▶ _About this exercise_: For the entries below, the result should be an exact transcription of the lines from the one with "rw [SetLike.mem_coe, Scheme.IdealSheafData.support_comap]" up to and including the one with "exact absurd hy₀ (Set.notMem_empty _)", and only those.

BEGIN

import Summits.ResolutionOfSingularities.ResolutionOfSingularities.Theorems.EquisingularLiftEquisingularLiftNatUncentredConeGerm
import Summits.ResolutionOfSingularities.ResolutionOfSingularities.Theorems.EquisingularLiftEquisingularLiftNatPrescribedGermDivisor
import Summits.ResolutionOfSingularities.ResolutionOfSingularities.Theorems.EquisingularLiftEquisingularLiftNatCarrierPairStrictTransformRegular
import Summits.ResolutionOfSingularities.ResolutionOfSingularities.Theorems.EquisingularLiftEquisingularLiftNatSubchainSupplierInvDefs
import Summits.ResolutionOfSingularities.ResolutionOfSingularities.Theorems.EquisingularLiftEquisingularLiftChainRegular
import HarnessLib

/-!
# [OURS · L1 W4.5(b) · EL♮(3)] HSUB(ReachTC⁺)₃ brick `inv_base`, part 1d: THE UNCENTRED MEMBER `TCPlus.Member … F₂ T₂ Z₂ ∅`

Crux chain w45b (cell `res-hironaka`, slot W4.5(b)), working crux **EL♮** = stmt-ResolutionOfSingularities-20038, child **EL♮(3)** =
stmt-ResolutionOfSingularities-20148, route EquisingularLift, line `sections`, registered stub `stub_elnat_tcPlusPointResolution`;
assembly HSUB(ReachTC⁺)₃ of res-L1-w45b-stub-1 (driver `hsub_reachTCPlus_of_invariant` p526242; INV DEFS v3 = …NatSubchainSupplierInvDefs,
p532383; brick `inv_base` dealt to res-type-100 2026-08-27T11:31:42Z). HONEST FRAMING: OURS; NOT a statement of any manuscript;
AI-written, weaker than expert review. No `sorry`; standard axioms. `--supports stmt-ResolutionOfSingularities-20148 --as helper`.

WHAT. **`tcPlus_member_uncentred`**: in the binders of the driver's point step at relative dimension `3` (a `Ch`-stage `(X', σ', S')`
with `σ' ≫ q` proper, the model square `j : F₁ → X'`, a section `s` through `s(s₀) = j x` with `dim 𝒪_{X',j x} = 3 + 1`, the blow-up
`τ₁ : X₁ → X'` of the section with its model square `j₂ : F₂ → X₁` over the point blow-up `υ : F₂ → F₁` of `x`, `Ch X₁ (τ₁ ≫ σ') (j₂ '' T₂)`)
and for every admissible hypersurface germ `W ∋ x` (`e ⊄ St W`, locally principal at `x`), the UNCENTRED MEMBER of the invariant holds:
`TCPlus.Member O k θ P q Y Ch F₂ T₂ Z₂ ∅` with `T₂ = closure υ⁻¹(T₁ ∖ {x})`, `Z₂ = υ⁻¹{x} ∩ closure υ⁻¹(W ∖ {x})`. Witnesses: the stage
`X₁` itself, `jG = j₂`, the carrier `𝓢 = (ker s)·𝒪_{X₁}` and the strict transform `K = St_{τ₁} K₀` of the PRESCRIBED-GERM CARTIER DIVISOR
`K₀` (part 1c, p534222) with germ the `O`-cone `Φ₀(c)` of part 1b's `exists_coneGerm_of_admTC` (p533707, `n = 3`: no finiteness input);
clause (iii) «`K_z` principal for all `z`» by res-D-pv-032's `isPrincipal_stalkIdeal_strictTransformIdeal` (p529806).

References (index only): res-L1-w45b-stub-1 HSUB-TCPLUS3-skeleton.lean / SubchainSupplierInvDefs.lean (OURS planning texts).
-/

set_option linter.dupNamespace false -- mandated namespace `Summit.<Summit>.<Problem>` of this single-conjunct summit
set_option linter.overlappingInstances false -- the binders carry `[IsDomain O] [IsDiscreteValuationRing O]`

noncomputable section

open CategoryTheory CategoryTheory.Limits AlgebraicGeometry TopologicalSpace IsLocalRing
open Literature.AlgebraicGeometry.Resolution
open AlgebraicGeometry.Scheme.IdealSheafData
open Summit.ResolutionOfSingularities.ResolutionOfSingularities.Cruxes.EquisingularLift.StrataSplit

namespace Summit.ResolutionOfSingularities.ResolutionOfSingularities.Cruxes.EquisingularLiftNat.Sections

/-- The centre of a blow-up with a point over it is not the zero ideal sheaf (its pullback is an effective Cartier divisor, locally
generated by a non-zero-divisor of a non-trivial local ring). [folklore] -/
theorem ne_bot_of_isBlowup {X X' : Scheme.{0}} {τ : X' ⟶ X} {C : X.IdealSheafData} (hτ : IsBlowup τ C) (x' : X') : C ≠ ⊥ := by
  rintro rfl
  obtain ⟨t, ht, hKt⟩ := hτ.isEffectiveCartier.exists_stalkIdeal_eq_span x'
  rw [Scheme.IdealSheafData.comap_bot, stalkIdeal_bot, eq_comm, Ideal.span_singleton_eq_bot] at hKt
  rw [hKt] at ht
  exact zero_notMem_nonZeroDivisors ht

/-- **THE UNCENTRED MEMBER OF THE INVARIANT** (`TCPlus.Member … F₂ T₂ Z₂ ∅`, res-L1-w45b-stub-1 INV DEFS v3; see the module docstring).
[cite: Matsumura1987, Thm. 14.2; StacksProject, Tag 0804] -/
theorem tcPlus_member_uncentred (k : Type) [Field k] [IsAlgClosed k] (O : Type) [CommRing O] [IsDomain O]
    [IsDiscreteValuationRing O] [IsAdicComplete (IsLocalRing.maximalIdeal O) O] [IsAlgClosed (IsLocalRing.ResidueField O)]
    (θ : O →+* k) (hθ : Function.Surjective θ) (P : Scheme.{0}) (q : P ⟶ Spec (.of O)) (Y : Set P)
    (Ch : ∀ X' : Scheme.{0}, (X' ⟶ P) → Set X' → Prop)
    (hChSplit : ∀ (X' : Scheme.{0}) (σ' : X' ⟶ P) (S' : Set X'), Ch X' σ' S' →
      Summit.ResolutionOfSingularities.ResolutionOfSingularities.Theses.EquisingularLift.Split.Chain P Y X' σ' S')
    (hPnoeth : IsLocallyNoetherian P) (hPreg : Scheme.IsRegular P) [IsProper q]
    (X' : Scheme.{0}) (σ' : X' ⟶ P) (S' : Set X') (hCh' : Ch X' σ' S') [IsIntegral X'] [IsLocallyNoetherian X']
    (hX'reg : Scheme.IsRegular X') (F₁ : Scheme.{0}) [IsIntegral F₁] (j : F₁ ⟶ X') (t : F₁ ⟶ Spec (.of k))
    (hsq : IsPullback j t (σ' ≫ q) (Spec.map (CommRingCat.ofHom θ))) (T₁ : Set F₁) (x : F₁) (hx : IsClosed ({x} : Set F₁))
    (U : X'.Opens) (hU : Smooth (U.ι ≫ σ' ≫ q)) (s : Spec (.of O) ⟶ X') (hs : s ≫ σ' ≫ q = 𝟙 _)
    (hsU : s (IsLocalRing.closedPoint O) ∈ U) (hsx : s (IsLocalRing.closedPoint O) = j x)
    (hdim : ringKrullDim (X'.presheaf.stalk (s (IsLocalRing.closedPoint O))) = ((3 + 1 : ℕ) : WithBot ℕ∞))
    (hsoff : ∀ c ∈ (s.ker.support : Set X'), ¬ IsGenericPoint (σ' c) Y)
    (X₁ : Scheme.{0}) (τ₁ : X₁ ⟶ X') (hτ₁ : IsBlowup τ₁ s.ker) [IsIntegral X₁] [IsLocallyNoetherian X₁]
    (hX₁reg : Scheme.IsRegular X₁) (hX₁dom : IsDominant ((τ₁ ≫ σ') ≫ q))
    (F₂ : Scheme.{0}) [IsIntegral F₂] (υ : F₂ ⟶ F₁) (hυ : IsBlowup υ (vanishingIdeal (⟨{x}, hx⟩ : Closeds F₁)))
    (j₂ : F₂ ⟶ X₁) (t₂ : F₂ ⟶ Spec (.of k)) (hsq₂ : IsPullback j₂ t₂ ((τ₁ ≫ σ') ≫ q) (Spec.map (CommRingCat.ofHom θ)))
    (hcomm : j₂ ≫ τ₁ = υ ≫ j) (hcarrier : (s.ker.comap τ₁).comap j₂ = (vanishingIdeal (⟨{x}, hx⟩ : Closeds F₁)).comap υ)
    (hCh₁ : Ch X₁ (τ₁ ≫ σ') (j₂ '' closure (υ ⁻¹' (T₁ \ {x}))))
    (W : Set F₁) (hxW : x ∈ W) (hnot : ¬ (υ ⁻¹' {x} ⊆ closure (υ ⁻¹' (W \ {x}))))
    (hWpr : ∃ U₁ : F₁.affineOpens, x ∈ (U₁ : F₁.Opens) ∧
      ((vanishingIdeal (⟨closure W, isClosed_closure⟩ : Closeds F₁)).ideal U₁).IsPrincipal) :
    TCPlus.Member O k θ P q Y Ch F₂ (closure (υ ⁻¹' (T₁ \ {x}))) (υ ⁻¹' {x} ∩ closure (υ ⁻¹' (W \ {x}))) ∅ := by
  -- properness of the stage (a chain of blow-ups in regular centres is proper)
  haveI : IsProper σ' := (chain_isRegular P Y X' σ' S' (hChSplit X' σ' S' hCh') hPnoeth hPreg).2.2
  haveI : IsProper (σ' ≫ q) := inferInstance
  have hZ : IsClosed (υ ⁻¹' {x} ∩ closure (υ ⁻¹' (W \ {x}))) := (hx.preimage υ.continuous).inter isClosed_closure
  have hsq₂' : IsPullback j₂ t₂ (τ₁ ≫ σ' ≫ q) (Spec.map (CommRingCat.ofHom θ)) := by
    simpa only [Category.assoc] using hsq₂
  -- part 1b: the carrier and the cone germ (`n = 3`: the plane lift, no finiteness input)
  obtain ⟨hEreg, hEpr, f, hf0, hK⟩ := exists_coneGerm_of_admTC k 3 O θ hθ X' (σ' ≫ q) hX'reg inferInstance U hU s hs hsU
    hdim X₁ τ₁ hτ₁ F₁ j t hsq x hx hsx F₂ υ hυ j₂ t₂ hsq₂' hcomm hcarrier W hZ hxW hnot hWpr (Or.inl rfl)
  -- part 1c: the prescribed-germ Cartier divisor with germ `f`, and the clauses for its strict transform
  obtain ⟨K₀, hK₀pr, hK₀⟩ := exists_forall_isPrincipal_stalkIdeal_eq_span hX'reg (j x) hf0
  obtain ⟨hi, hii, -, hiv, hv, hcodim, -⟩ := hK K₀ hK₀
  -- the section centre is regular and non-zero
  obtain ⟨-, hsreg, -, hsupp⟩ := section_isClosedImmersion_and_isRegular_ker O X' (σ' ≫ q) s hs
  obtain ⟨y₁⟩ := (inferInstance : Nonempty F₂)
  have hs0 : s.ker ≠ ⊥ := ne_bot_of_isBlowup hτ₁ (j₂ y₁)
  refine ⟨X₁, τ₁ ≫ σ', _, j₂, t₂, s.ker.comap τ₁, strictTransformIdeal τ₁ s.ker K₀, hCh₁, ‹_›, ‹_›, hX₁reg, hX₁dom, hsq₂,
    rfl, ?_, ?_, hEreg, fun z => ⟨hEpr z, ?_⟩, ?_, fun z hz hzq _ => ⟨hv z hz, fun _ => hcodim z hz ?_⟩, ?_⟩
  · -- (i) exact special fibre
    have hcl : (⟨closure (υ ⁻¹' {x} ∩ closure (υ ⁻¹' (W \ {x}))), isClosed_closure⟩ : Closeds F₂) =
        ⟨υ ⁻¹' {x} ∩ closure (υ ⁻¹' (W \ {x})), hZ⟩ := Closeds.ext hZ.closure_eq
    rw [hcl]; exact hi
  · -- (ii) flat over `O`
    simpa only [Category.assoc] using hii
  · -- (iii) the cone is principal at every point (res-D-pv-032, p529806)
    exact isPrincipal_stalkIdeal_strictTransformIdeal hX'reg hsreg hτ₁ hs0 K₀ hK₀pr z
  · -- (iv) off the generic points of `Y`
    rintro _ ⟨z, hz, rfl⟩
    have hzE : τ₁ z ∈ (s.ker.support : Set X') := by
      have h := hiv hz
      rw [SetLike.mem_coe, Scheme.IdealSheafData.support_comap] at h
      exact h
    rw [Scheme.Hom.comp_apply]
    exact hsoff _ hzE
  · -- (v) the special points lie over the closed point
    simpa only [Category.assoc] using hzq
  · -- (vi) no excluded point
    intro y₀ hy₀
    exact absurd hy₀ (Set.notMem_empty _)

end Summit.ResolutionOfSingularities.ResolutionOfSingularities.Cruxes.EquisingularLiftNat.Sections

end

END
BEGIN

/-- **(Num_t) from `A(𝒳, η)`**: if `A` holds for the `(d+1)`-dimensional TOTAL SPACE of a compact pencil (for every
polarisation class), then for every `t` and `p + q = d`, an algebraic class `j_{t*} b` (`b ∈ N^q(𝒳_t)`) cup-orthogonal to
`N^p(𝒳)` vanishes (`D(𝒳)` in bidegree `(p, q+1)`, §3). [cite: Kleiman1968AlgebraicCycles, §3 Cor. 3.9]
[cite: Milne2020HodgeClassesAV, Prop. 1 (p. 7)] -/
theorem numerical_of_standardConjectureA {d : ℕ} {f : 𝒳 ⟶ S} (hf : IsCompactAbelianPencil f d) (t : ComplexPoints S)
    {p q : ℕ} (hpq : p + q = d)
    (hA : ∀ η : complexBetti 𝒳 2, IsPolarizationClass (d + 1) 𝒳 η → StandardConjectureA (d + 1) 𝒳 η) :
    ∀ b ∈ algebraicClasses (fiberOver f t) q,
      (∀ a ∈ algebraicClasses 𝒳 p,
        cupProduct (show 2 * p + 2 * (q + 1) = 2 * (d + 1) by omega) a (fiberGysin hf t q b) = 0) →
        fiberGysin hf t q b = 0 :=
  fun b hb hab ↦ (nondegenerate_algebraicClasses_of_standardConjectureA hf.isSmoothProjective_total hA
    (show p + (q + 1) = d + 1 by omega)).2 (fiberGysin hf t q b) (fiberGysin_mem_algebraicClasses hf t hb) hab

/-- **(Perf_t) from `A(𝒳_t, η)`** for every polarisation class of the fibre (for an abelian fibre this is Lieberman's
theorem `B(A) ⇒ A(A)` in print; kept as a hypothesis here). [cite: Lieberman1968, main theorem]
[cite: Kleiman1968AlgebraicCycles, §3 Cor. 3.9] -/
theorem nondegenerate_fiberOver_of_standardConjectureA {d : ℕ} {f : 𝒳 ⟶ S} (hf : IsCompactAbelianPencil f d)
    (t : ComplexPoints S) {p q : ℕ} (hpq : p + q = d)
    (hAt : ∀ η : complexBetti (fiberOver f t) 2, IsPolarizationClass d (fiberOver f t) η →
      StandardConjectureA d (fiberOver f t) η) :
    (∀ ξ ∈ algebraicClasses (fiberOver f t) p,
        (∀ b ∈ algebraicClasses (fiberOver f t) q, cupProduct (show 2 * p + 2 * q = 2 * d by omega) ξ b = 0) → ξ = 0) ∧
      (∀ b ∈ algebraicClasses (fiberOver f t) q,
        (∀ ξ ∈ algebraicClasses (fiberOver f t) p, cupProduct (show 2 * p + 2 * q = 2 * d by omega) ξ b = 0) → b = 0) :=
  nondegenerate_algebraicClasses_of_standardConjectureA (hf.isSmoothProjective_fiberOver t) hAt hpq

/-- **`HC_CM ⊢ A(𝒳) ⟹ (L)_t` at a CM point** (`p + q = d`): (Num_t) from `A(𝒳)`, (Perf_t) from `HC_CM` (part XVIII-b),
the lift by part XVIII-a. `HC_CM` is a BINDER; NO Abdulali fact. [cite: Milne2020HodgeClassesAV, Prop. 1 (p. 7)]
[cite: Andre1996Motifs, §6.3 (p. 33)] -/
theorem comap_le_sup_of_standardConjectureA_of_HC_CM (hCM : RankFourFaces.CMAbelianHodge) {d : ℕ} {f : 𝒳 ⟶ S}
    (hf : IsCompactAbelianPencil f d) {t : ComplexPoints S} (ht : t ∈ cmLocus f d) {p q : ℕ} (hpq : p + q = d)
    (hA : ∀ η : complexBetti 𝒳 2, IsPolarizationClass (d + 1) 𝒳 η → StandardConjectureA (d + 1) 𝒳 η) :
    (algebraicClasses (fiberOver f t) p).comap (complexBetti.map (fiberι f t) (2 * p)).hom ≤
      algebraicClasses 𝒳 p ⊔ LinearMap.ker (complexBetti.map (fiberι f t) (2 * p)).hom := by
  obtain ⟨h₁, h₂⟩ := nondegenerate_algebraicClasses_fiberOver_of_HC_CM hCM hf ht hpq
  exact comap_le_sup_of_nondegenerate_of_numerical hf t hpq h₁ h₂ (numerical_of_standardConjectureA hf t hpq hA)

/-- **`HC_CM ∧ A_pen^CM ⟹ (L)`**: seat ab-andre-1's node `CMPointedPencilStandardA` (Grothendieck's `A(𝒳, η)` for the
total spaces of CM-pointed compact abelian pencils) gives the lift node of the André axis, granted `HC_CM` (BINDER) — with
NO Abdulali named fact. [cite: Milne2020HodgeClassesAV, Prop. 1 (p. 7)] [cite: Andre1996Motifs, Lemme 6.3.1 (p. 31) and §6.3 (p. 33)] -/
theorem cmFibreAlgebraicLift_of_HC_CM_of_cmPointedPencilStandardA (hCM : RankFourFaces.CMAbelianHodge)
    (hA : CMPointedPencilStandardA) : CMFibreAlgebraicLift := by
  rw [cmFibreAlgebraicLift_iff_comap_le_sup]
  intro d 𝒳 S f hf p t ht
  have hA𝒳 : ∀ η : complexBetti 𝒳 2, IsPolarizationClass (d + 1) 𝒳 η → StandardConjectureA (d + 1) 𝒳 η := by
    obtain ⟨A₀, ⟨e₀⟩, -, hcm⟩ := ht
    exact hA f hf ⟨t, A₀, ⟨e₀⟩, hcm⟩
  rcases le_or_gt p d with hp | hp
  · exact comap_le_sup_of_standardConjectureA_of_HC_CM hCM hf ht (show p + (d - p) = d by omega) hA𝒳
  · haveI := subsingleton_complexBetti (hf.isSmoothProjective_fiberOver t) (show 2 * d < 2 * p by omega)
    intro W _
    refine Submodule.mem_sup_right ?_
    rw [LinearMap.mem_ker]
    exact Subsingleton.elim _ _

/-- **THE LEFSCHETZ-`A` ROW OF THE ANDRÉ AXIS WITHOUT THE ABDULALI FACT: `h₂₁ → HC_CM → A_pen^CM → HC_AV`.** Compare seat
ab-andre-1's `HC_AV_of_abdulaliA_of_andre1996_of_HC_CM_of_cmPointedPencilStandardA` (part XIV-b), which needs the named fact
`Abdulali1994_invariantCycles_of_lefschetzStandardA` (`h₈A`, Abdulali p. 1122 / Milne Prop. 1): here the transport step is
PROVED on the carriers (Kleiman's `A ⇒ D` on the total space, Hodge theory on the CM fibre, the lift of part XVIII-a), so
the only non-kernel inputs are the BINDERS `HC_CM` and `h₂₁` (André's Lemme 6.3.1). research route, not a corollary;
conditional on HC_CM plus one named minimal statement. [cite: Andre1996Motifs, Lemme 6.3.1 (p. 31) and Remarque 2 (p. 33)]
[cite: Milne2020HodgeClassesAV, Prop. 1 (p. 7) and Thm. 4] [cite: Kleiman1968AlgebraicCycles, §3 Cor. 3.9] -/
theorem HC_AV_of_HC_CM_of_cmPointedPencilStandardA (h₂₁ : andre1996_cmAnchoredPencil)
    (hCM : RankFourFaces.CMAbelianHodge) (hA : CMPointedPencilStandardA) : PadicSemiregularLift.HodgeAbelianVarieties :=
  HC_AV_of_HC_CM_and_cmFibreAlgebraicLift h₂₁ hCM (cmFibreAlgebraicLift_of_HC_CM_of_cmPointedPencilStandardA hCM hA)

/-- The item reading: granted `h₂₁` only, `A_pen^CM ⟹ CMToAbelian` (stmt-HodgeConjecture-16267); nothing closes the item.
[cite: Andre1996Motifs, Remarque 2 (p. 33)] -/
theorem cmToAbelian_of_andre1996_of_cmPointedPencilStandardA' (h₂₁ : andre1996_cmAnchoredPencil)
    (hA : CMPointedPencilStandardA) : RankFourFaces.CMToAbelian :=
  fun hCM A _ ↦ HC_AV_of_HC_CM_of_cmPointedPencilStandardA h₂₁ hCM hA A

END
BEGIN

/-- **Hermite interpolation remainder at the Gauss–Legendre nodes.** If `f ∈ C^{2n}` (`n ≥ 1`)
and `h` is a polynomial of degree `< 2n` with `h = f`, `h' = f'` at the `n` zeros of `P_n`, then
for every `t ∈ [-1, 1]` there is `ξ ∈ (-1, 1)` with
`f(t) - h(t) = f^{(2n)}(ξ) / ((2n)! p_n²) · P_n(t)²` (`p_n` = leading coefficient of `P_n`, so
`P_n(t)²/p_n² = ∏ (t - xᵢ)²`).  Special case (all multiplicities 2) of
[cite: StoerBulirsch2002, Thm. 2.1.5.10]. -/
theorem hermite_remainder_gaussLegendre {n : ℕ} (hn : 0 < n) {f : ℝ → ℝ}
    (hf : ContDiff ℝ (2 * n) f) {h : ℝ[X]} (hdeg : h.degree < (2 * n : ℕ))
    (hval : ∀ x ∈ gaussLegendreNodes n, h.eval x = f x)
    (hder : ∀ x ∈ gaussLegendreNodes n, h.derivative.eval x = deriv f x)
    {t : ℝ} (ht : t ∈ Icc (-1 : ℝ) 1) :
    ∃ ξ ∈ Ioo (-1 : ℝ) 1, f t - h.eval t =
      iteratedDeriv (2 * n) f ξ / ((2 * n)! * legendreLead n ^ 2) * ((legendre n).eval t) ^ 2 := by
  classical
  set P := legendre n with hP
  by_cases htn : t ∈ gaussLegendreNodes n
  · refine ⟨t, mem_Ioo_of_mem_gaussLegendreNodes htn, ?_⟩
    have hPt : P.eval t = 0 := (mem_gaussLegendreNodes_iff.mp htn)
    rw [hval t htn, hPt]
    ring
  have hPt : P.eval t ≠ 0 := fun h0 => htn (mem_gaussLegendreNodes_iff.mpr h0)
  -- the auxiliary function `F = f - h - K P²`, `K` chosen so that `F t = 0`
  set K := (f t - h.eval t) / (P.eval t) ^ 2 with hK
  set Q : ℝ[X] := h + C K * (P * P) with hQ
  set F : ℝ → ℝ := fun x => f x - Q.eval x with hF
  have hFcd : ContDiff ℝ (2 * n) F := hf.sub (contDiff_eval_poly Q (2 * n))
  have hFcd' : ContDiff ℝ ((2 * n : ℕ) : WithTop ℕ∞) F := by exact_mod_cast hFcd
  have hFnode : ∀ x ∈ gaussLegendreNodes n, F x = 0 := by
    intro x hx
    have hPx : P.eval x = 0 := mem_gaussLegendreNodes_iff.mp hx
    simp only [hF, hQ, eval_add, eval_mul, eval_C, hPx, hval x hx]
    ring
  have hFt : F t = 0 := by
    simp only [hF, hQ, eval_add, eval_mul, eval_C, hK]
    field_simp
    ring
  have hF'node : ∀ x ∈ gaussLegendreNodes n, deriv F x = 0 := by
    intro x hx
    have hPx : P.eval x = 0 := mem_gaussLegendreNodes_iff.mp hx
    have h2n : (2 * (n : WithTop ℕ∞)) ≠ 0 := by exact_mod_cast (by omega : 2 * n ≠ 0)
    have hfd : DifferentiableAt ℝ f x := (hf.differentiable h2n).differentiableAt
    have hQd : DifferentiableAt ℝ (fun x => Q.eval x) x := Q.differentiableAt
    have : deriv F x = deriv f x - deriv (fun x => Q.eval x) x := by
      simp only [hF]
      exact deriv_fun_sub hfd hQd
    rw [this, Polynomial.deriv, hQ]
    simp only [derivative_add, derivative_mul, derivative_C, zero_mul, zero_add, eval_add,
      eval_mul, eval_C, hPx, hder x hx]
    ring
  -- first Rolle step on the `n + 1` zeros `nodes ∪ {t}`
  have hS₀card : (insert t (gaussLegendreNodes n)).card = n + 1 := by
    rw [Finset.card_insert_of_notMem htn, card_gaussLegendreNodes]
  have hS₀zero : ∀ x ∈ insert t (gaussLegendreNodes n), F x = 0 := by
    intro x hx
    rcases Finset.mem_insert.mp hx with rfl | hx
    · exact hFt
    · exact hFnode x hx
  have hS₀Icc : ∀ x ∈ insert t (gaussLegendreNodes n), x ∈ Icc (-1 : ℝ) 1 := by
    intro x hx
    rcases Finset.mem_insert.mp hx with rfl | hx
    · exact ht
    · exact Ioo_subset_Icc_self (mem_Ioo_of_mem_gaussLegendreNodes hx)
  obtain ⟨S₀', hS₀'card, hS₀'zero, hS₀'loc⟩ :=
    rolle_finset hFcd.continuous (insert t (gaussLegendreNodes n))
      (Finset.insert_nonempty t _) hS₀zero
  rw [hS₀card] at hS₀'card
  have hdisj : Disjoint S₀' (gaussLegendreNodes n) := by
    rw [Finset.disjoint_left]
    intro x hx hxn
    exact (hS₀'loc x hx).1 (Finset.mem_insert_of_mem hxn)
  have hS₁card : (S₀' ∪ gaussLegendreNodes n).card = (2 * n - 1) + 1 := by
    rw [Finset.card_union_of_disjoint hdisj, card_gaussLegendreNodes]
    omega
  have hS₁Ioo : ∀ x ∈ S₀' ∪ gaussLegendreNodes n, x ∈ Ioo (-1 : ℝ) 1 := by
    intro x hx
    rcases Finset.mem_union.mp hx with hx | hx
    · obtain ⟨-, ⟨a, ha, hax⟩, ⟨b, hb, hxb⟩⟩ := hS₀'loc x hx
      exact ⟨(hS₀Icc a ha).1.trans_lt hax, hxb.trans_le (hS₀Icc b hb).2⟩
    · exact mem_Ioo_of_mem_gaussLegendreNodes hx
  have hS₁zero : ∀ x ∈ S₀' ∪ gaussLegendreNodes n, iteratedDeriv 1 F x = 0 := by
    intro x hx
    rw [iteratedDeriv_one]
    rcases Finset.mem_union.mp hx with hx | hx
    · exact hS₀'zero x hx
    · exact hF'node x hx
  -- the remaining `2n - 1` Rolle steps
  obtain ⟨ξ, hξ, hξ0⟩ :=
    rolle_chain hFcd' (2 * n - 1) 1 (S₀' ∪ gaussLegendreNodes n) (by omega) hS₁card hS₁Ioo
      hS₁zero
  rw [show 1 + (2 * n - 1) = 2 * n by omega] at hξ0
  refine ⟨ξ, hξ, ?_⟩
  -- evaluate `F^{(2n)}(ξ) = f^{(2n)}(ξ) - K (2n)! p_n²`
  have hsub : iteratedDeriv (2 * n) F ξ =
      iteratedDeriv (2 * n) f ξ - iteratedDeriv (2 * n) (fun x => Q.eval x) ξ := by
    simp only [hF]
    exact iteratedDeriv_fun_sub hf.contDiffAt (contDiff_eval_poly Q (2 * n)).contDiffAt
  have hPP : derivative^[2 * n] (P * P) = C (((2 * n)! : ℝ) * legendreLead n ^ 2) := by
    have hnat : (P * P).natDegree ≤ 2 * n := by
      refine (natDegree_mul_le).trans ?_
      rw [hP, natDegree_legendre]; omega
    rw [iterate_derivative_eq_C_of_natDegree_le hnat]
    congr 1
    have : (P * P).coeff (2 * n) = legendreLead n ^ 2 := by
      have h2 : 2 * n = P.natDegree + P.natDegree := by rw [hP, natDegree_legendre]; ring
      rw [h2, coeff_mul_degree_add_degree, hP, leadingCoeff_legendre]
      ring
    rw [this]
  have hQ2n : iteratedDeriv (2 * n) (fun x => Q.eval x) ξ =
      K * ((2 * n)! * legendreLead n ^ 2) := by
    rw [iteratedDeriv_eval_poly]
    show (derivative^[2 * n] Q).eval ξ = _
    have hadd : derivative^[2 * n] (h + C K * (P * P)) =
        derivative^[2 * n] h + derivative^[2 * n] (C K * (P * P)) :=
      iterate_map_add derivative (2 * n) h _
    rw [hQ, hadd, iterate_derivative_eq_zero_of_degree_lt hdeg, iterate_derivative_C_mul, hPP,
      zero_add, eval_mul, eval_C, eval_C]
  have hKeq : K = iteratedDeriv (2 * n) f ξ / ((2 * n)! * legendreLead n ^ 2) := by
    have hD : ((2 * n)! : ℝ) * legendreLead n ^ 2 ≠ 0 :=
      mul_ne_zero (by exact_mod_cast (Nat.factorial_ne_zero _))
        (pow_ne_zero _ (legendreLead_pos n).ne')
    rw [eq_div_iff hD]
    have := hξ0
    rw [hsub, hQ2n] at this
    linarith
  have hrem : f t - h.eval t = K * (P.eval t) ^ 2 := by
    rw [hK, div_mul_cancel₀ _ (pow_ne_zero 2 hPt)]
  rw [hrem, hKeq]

END

▶ _Answer section_:
      rw [SetLike.mem_coe, Scheme.IdealSheafData.support_comap] at h
      exact h
    rw [Scheme.Hom.comp_apply]
    exact hsoff _ hzE
  · -- (v) the special points lie over the closed point
    simpa only [Category.assoc] using hzq
  · -- (vi) no excluded point
    intro y₀ hy₀
    exact absurd hy₀ (Set.notMem_empty _)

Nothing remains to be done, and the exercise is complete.